set_option maxHeartbeats 1600000 in
/-- **Splitting lemma.** Let `B ∈ 𝔤_ℂ` be raising with conjugate `C = B̄`, and suppose the Levi operator
`BC|_P` (`P = V^{1,0}`) is `x E_x + y E_y` for complementary idempotents `E_x, E_y` of `P` lying in the Levi
line algebra (restrictions of elements of `𝔤_ℂ`), with `x ≠ y` real. Then the involution `Θ' = E_x − E_y` has a
degree-`0` lift `Z₀ ∈ 𝔤_ℂ` (preserving `P` and `Q = V^{0,1}`) with `Z₀ ∘ conj = −conj ∘ Z₀` (by `ψ`-duality:
`E_x`, `E_y` are self-adjoint for `ψ_ℂ(x, conj y)`, their ranges being eigenspaces of the self-adjoint `BC|_P`
for the distinct real eigenvalues `x, y`), and **`B₁ := ½B + ¼[Z₀, B] ∈ 𝔤_ℂ` is a raising operator with
`B₁(conj p) = B(conj E_x p)`, `B̄₁ p = C(E_x p)` and Levi operator `B₁B̄₁|_P = x E_x`** (`B` maps `conj E_x P`
into `E_x P`, as `BC` and `CB = conj ∘ BC ∘ conj` are intertwined by `B`). [cite: MoonenZarhin1999LowDim, §2 (2.3)]
[cite: GoodmanWallachGTM255, §2.1.2 and §4.1.1] [cite: Deligne1982HodgeCycles, I §3 Prop. 3.4] -/
theorem SymplecticThetaEight.exists_split_raise [Module.Finite ℚ V] (H : HodgeStructure V n) (hn : n = 1)
    (heff : H.IsEffective) (ψ : H.Polarization)
    (𝔤 : Submodule ℚ (Module.End ℚ V)) (hbr : ∀ X ∈ 𝔤, ∀ X' ∈ 𝔤, X * X' - X' * X ∈ 𝔤)
    {Θ : Module.End ℂ (ℂ ⊗[ℚ] V)} (hΘ : ∀ p, ∀ x ∈ H.piece p (n - p), Θ x = ((2 * p - n : ℤ) : ℂ) • x)
    (hΘ𝔤 : Θ ∈ spanC 𝔤) (hskew : ∀ X ∈ 𝔤, ∀ v w, ψ.form (X v) w + ψ.form v (X w) = 0)
    {B C : Module.End ℂ (ℂ ⊗[ℚ] V)} (hB𝔤 : B ∈ spanC 𝔤)
    (hBP : ∀ p ∈ H.piece 1 0, B p = 0) (hBim : ∀ v, B v ∈ H.piece 1 0) (hC : ∀ v, C v = conj (B (conj v)))
    {x y : ℂ} (hxy : x ≠ y) (hxr : starRingEnd ℂ x = x) (hyr : starRingEnd ℂ y = y) :
    ∀ ⦃Ex Ey : Module.End ℂ ↥(H.piece 1 0)⦄, Ex + Ey = 1 → Ex * Ex = Ex → Ex * Ey = 0 → Ey * Ex = 0 →
    (∀ p : ↥(H.piece 1 0), B (C p) = x • ((Ex p : ↥(H.piece 1 0)) : ℂ ⊗[ℚ] V) +
      y • ((Ey p : ↥(H.piece 1 0)) : ℂ ⊗[ℚ] V)) →
    (∃ Z ∈ spanC 𝔤, ∀ p : ↥(H.piece 1 0), ((Ex p : ↥(H.piece 1 0)) : ℂ ⊗[ℚ] V) = Z p) →
    (∃ Z ∈ spanC 𝔤, ∀ p : ↥(H.piece 1 0), ((Ey p : ↥(H.piece 1 0)) : ℂ ⊗[ℚ] V) = Z p) →
    ∃ Z₀ ∈ spanC 𝔤, ∃ B₁ ∈ spanC 𝔤, ∃ C₁ : Module.End ℂ (ℂ ⊗[ℚ] V),
      (∀ p ∈ H.piece 1 0, Z₀ p ∈ H.piece 1 0) ∧ (∀ q ∈ H.piece 0 1, Z₀ q ∈ H.piece 0 1) ∧
      (∀ p : ↥(H.piece 1 0), Z₀ p = ((Ex p : ↥(H.piece 1 0)) : ℂ ⊗[ℚ] V) - ((Ey p : ↥(H.piece 1 0)) : ℂ ⊗[ℚ] V)) ∧
      (∀ v, Z₀ (conj v) = -conj (Z₀ v)) ∧
      (∀ p ∈ H.piece 1 0, B₁ p = 0) ∧ (∀ v, B₁ v ∈ H.piece 1 0) ∧ (∀ v, C₁ v = conj (B₁ (conj v))) ∧
      (∀ p : ↥(H.piece 1 0), B₁ (conj (p : ℂ ⊗[ℚ] V)) = B (conj ((Ex p : ↥(H.piece 1 0)) : ℂ ⊗[ℚ] V))) ∧
      (∀ p : ↥(H.piece 1 0), C₁ p = C ((Ex p : ↥(H.piece 1 0)) : ℂ ⊗[ℚ] V)) ∧
      (∀ p : ↥(H.piece 1 0), B₁ (C₁ p) = x • ((Ex p : ↥(H.piece 1 0)) : ℂ ⊗[ℚ] V)) ∧
      (∀ p b : ↥(H.piece 1 0), (b : ℂ ⊗[ℚ] V) = B (conj ((Ex p : ↥(H.piece 1 0)) : ℂ ⊗[ℚ] V)) → Ex b = b) ∧
      (∀ u w : ↥(H.piece 1 0), ψ.form.baseChange ℂ ((Ex u : ↥(H.piece 1 0)) : ℂ ⊗[ℚ] V)
        (conj ((Ey w : ↥(H.piece 1 0)) : ℂ ⊗[ℚ] V)) = 0) := by
  classical
  subst hn
  obtain ⟨hPmem, hQmem, hΘ10, hΘ01, hΘΘ⟩ := UnitaryTheta.theta_facts H rfl heff hΘ
  set P := H.piece 1 0 with hPdef
  set Q := H.piece 0 1 with hQdef
  set M := ℂ ⊗[ℚ] V
  set ω := ψ.form.baseChange ℂ with hω
  intro Ex Ey hsum hExx hExy hEyx hA hEx𝔩 hEy𝔩
  have hωnd : ω.Nondegenerate := ψ.nondegenerate_baseChange
  have hωalt : ∀ a b, ω a b = -ω b a := fun a b => by
    rw [hω, ψ.form_baseChange_swap b a, Int.negOnePow_odd 1 odd_one]
    norm_num
  have hPQ : ∀ v ∈ P, conj v ∈ Q := fun v hv => conj_mem_piece H hv
  have hQP : ∀ v ∈ Q, conj v ∈ P := fun v hv => conj_mem_piece H hv
  have h𝔊br : ∀ Z ∈ spanC 𝔤, ∀ Z' ∈ spanC 𝔤, Z * Z' - Z' * Z ∈ spanC 𝔤 := fun Z hZ Z' hZ' =>
    commutator_mem_spanC hbr hZ hZ'
  have h𝔊skew : ∀ Z ∈ spanC 𝔤, ∀ a b, ω (Z a) b + ω a (Z b) = 0 := fun Z hZ =>
    ThetaSubalgebra.formBaseChange_add_eq_zero_of_mem_spanC ψ hskew hZ
  have hBskew := h𝔊skew B hB𝔤
  obtain ⟨hCQ, hCim, hcC, hcB⟩ := SymplecticThetaTen.conjOp_raise hPQ hQP hBP hBim hC
  have hQQ : ∀ q ∈ Q, ∀ q' ∈ Q, ω q q' = 0 := fun q hq q' hq' =>
    ψ.form_piece_piece (p := 0) (p' := 0) (by norm_num) (by rw [sub_zero]; exact hq) (by rw [sub_zero]; exact hq')
  have hPQv : ∀ v : M, (2 : ℂ)⁻¹ • (v + Θ v) + (2 : ℂ)⁻¹ • (v - Θ v) = v := fun v => by module
  -- pointwise forms of the idempotent identities
  have hsumv : ∀ p : ↥P, Ex p + Ey p = p := fun p => by
    rw [← LinearMap.add_apply, hsum, Module.End.one_apply]
  have hsumM : ∀ p : ↥P, ((Ex p : ↥P) : M) + ((Ey p : ↥P) : M) = p := fun p => by
    rw [← Submodule.coe_add, hsumv]
  have hExxv : ∀ p : ↥P, Ex (Ex p) = Ex p := fun p => by rw [← Module.End.mul_apply, hExx]
  have hExyv : ∀ p : ↥P, Ex (Ey p) = 0 := fun p => by rw [← Module.End.mul_apply, hExy, LinearMap.zero_apply]
  have hEyxv : ∀ p : ↥P, Ey (Ex p) = 0 := fun p => by rw [← Module.End.mul_apply, hEyx, LinearMap.zero_apply]
  have hEyyv : ∀ p : ↥P, Ey (Ey p) = Ey p := fun p => by
    have h := hsumv (Ey p)
    rw [hExyv, zero_add] at h
    exact h
  -- the Levi operator on eigenvectors
  have hAEx : ∀ p : ↥P, B (C ((Ex p : ↥P) : M)) = x • ((Ex p : ↥P) : M) := fun p => by
    rw [hA, hExxv, hEyxv, Submodule.coe_zero, smul_zero, add_zero]
  have hAEy : ∀ p : ↥P, B (C ((Ey p : ↥P) : M)) = y • ((Ey p : ↥P) : M) := fun p => by
    rw [hA, hExyv, hEyyv, Submodule.coe_zero, smul_zero, zero_add]
  -- the self-adjointness of `B C` for `s(x, y) = ψ_ℂ(x, conj y)`
  have hsa : ∀ p p' : ↥P, ω (B (C p)) (conj (p' : M)) = ω (p : M) (conj (B (C p'))) := fun p p' =>
    (SymplecticThetaTen.form_mul_conjOp_conj ψ.form hC hBskew (p : M) (p' : M)).1
  -- `s`-orthogonality of the two eigenspaces
  have horth : ∀ u w : ↥P, ω ((Ex u : ↥P) : M) (conj ((Ey w : ↥P) : M)) = 0 := by
    intro u w
    have h := hsa (Ex u) (Ey w)
    rw [hAEx, hAEy, map_smul, LinearMap.smul_apply, conj_smul, hyr, map_smul, smul_eq_mul, smul_eq_mul] at h
    have h' : (x - y) * ω ((Ex u : ↥P) : M) (conj ((Ey w : ↥P) : M)) = 0 := by rw [sub_mul, h, sub_self]
    exact (mul_eq_zero.1 h').resolve_left (sub_ne_zero.2 hxy)
  have horth' : ∀ u w : ↥P, ω ((Ey u : ↥P) : M) (conj ((Ex w : ↥P) : M)) = 0 := by
    intro u w
    have h := hsa (Ey u) (Ex w)
    rw [hAEy, hAEx, map_smul, LinearMap.smul_apply, conj_smul, hxr, map_smul, smul_eq_mul, smul_eq_mul] at h
    have h' : (y - x) * ω ((Ey u : ↥P) : M) (conj ((Ex w : ↥P) : M)) = 0 := by rw [sub_mul, h, sub_self]
    exact (mul_eq_zero.1 h').resolve_left (sub_ne_zero.2 (Ne.symm hxy))
  -- self-adjointness of `Θ' = Ex − Ey` for `s`
  have hΘ'sa : ∀ u w : ↥P, ω (((Ex u : ↥P) : M) - ((Ey u : ↥P) : M)) (conj (w : M)) =
      ω (u : M) (conj (((Ex w : ↥P) : M) - ((Ey w : ↥P) : M))) := by
    intro u w
    have hw : conj (w : M) = conj ((Ex w : ↥P) : M) + conj ((Ey w : ↥P) : M) := by rw [← map_add, hsumM]
    have hu : (u : M) = ((Ex u : ↥P) : M) + ((Ey u : ↥P) : M) := (hsumM u).symm
    rw [hw, hu, map_sub conj]
    simp only [map_add, map_sub, LinearMap.add_apply, LinearMap.sub_apply, horth, horth']
    ring
  -- the lift `Z₀` of `Θ'`
  obtain ⟨Zx, hZx, hZxE⟩ := hEx𝔩
  obtain ⟨Zy, hZy, hZyE⟩ := hEy𝔩
  set Z : Module.End ℂ M := Zx - Zy with hZdef
  have hZ𝔊 : Z ∈ spanC 𝔤 := Submodule.sub_mem _ hZx hZy
  have hZP : ∀ p : ↥P, Z p = ((Ex p : ↥P) : M) - ((Ey p : ↥P) : M) := fun p => by
    rw [hZdef, LinearMap.sub_apply, ← hZxE, ← hZyE]
  obtain ⟨Zm, -, Z₀, hZ₀𝔊, Zp, -, -, -, -, -, -, hZ₀P, -, hZ₀PP, hZ₀QQ⟩ :=
    SymplecticTheta.exists_decomp (spanC 𝔤) h𝔊br hΘ𝔤 hΘΘ hΘ10 hΘ01 hPmem hQmem hZ𝔊
  have hZ₀apply : ∀ p : ↥P, Z₀ p = ((Ex p : ↥P) : M) - ((Ey p : ↥P) : M) := fun p => by
    have hZpP : Z p ∈ P := by rw [hZP]; exact Submodule.sub_mem _ (Ex p).2 (Ey p).2
    rw [hZ₀P p p.2, hΘ10 _ hZpP, ← two_smul ℂ (Z (p : M)), smul_smul, inv_mul_cancel₀ (two_ne_zero' ℂ),
      one_smul, hZP]
  have hZ₀skew := h𝔊skew Z₀ hZ₀𝔊
  -- `Z₀ (conj p) = −conj (Z₀ p)` on `P`, by `ψ`-duality
  have hZ₀conjP : ∀ p : ↥P, Z₀ (conj (p : M)) = -conj (Z₀ p) := by
    intro p
    have hw : Z₀ (conj (p : M)) + conj (Z₀ p) ∈ Q :=
      Submodule.add_mem _ (hZ₀QQ _ (hPQ _ p.2)) (hPQ _ (hZ₀PP _ p.2))
    rw [eq_neg_iff_add_eq_zero]
    refine hωnd.1 _ fun v => ?_
    rw [← hPQv v, map_add, hQQ _ hw _ (hQmem v), add_zero]
    set v' : ↥P := ⟨(2 : ℂ)⁻¹ • (v + Θ v), hPmem v⟩ with hv'
    have hv'c : ((2 : ℂ)⁻¹ • (v + Θ v) : M) = (v' : M) := rfl
    rw [hv'c, map_add, LinearMap.add_apply]
    have h1 : ω (Z₀ (conj (p : M))) (v' : M) = -ω (conj (p : M)) (Z₀ v') := by
      have h := hZ₀skew (conj (p : M)) (v' : M); linear_combination h
    have h2 : ω (conj (Z₀ p)) (v' : M) = -ω (v' : M) (conj (Z₀ p)) := hωalt _ _
    have h3 : ω (conj (p : M)) (Z₀ v') = -ω (Z₀ v') (conj (p : M)) := hωalt _ _
    rw [h1, h2, h3, hZ₀apply, hZ₀apply, hΘ'sa v' p]
    ring
  have hZ₀conj : ∀ v, Z₀ (conj v) = -conj (Z₀ v) := by
    intro v
    set p' : ↥P := ⟨(2 : ℂ)⁻¹ • (v + Θ v), hPmem v⟩ with hp'
    set p'' : ↥P := ⟨conj ((2 : ℂ)⁻¹ • (v - Θ v)), hQP _ (hQmem v)⟩ with hp''
    have h1 : ((2 : ℂ)⁻¹ • (v + Θ v) : M) = (p' : M) := rfl
    have h2 : ((2 : ℂ)⁻¹ • (v - Θ v) : M) = conj (p'' : M) := by rw [hp'']; exact (conj_conj _).symm
    rw [← hPQv v, h1, h2, map_add, map_add, map_add, map_add, neg_add, hZ₀conjP p', conj_conj, hZ₀conjP p'',
      map_neg, conj_conj, neg_neg]
  -- `B` maps `conj (E_x P)` into `E_x P` and `conj (E_y P)` into `E_y P`
  have hBconj : ∀ p : ↥P, B (conj (p : M)) = conj (C p) := fun p => (hcC p).symm
  have hCB : ∀ p : ↥P, C (B (conj (p : M))) = conj (B (C p)) := fun p => by
    rw [hBconj, hC, conj_conj]
  have hAop : ∀ p : ↥P, (⟨B (C p), hBim _⟩ : ↥P) = x • Ex p + y • Ey p := fun p => by
    apply Subtype.ext
    change B (C p) = _
    rw [Submodule.coe_add, Submodule.coe_smul, Submodule.coe_smul]
    exact hA p
  have hbx : ∀ p b : ↥P, (b : M) = B (conj ((Ex p : ↥P) : M)) → Ex b = b := by
    intro p b hb
    have hAb : (⟨B (C b), hBim _⟩ : ↥P) = x • b := by
      apply Subtype.ext
      change B (C b) = ((x • b : ↥P) : M)
      rw [Submodule.coe_smul, hb, hCB, hAEx, conj_smul, hxr, map_smul]
    rw [hAop b] at hAb
    have h2 : Ey (x • Ex b + y • Ey b) = Ey (x • b) := by rw [hAb]
    simp only [map_add, map_smul, hEyxv, hEyyv, smul_zero, zero_add] at h2
    have h3 : (y - x) • Ey b = 0 := (sub_smul y x (Ey b)).trans (sub_eq_zero.2 h2)
    have hEyb : Ey b = 0 := (smul_eq_zero.1 h3).resolve_left (sub_ne_zero.2 (Ne.symm hxy))
    have h := hsumv b
    rw [hEyb, add_zero] at h
    exact h
  have hby : ∀ p b : ↥P, (b : M) = B (conj ((Ey p : ↥P) : M)) → Ex b = 0 := by
    intro p b hb
    have hAb : (⟨B (C b), hBim _⟩ : ↥P) = y • b := by
      apply Subtype.ext
      change B (C b) = ((y • b : ↥P) : M)
      rw [Submodule.coe_smul, hb, hCB, hAEy, conj_smul, hyr, map_smul]
    rw [hAop b] at hAb
    have h1 : Ex (x • Ex b + y • Ey b) = Ex (y • b) := by rw [hAb]
    simp only [map_add, map_smul, hExxv, hExyv, smul_zero, add_zero] at h1
    have h3 : (x - y) • Ex b = 0 := (sub_smul x y (Ex b)).trans (sub_eq_zero.2 h1)
    exact (smul_eq_zero.1 h3).resolve_left (sub_ne_zero.2 hxy)
  have hZ₀bx : ∀ p : ↥P, Z₀ (B (conj ((Ex p : ↥P) : M))) = B (conj ((Ex p : ↥P) : M)) := by
    intro p
    set b : ↥P := ⟨B (conj ((Ex p : ↥P) : M)), hBim _⟩ with hb
    have hbc : (b : M) = B (conj ((Ex p : ↥P) : M)) := rfl
    have hExb : Ex b = b := hbx p b hbc
    have hEyb : Ey b = 0 := by
      have h' := hsumv b
      rw [hExb] at h'
      have := congrArg (fun z : ↥P => z - b) h'
      simpa using this
    have h := hZ₀apply b
    rw [hExb, hEyb, Submodule.coe_zero, sub_zero] at h
    rw [← hbc, h]
  have hZ₀by : ∀ p : ↥P, Z₀ (B (conj ((Ey p : ↥P) : M))) = -B (conj ((Ey p : ↥P) : M)) := by
    intro p
    set b : ↥P := ⟨B (conj ((Ey p : ↥P) : M)), hBim _⟩ with hb
    have hbc : (b : M) = B (conj ((Ey p : ↥P) : M)) := rfl
    have hExb : Ex b = 0 := hby p b hbc
    have hEyb : Ey b = b := by
      have h' := hsumv b
      rw [hExb, zero_add] at h'
      exact h'
    have h := hZ₀apply b
    rw [hExb, hEyb, Submodule.coe_zero, zero_sub] at h
    rw [← hbc, h]
  -- the split raising operator `B₁ = ½ B + ¼ [Z₀, B]`
  set B₁ : Module.End ℂ M := (2 : ℂ)⁻¹ • B + (4 : ℂ)⁻¹ • (Z₀ * B - B * Z₀) with hB₁def
  have hB₁𝔊 : B₁ ∈ spanC 𝔤 :=
    Submodule.add_mem _ (Submodule.smul_mem _ _ hB𝔤) (Submodule.smul_mem _ _ (h𝔊br _ hZ₀𝔊 _ hB𝔤))
  have hB₁apply : ∀ v, B₁ v = (2 : ℂ)⁻¹ • B v + (4 : ℂ)⁻¹ • (Z₀ (B v) - B (Z₀ v)) := fun v => rfl
  have hB₁P : ∀ p ∈ P, B₁ p = 0 := fun p hp => by
    rw [hB₁apply, hBP p hp, hBP _ (hZ₀PP p hp), map_zero, smul_zero, sub_zero, smul_zero, add_zero]
  have hB₁im : ∀ v, B₁ v ∈ P := fun v => by
    rw [hB₁apply]
    exact Submodule.add_mem _ (Submodule.smul_mem _ _ (hBim v))
      (Submodule.smul_mem _ _ (Submodule.sub_mem _ (hZ₀PP _ (hBim v)) (hBim _)))
  have hB₁conj : ∀ p : ↥P, B₁ (conj (p : M)) = B (conj ((Ex p : ↥P) : M)) := by
    intro p
    have hsplit : conj (p : M) = conj ((Ex p : ↥P) : M) + conj ((Ey p : ↥P) : M) := by
      rw [← map_add, hsumM]
    rw [hB₁apply, hZ₀conj, hZ₀apply, hsplit]
    simp only [map_add, map_sub, map_neg, hZ₀bx, hZ₀by]
    module
  obtain ⟨C₁, hC₁⟩ := exists_conjOp B₁
  have hC₁apply : ∀ p : ↥P, C₁ p = C ((Ex p : ↥P) : M) := fun p => by
    rw [hC₁, hB₁conj, hC]
  have hLevi : ∀ p : ↥P, B₁ (C₁ p) = x • ((Ex p : ↥P) : M) := by
    intro p
    set b : ↥P := ⟨B (conj ((Ex p : ↥P) : M)), hBim _⟩ with hb
    have hbc : (b : M) = B (conj ((Ex p : ↥P) : M)) := rfl
    have hExb : Ex b = b := hbx p b hbc
    have h1 : C ((Ex p : ↥P) : M) = conj (b : M) := by rw [hbc, hC]
    rw [hC₁apply, h1, hB₁conj b, hExb, hbc, ← hC, hAEx]
  refine ⟨Z₀, hZ₀𝔊, B₁, hB₁𝔊, C₁, hZ₀PP, hZ₀QQ, hZ₀apply, hZ₀conj, hB₁P, hB₁im, hC₁, hB₁conj, hC₁apply, hLevi,
    hbx, horth⟩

※ ※ ※

> _What the exercise asks_
Report every line of the data in which "refine" appears.

> _Answer to this problem_
    refine hωnd.1 _ fun v => ?_
  refine ⟨Z₀, hZ₀𝔊, B₁, hB₁𝔊, C₁, hZ₀PP, hZ₀QQ, hZ₀apply, hZ₀conj, hB₁P, hB₁im, hC₁, hB₁conj, hC₁apply, hLevi,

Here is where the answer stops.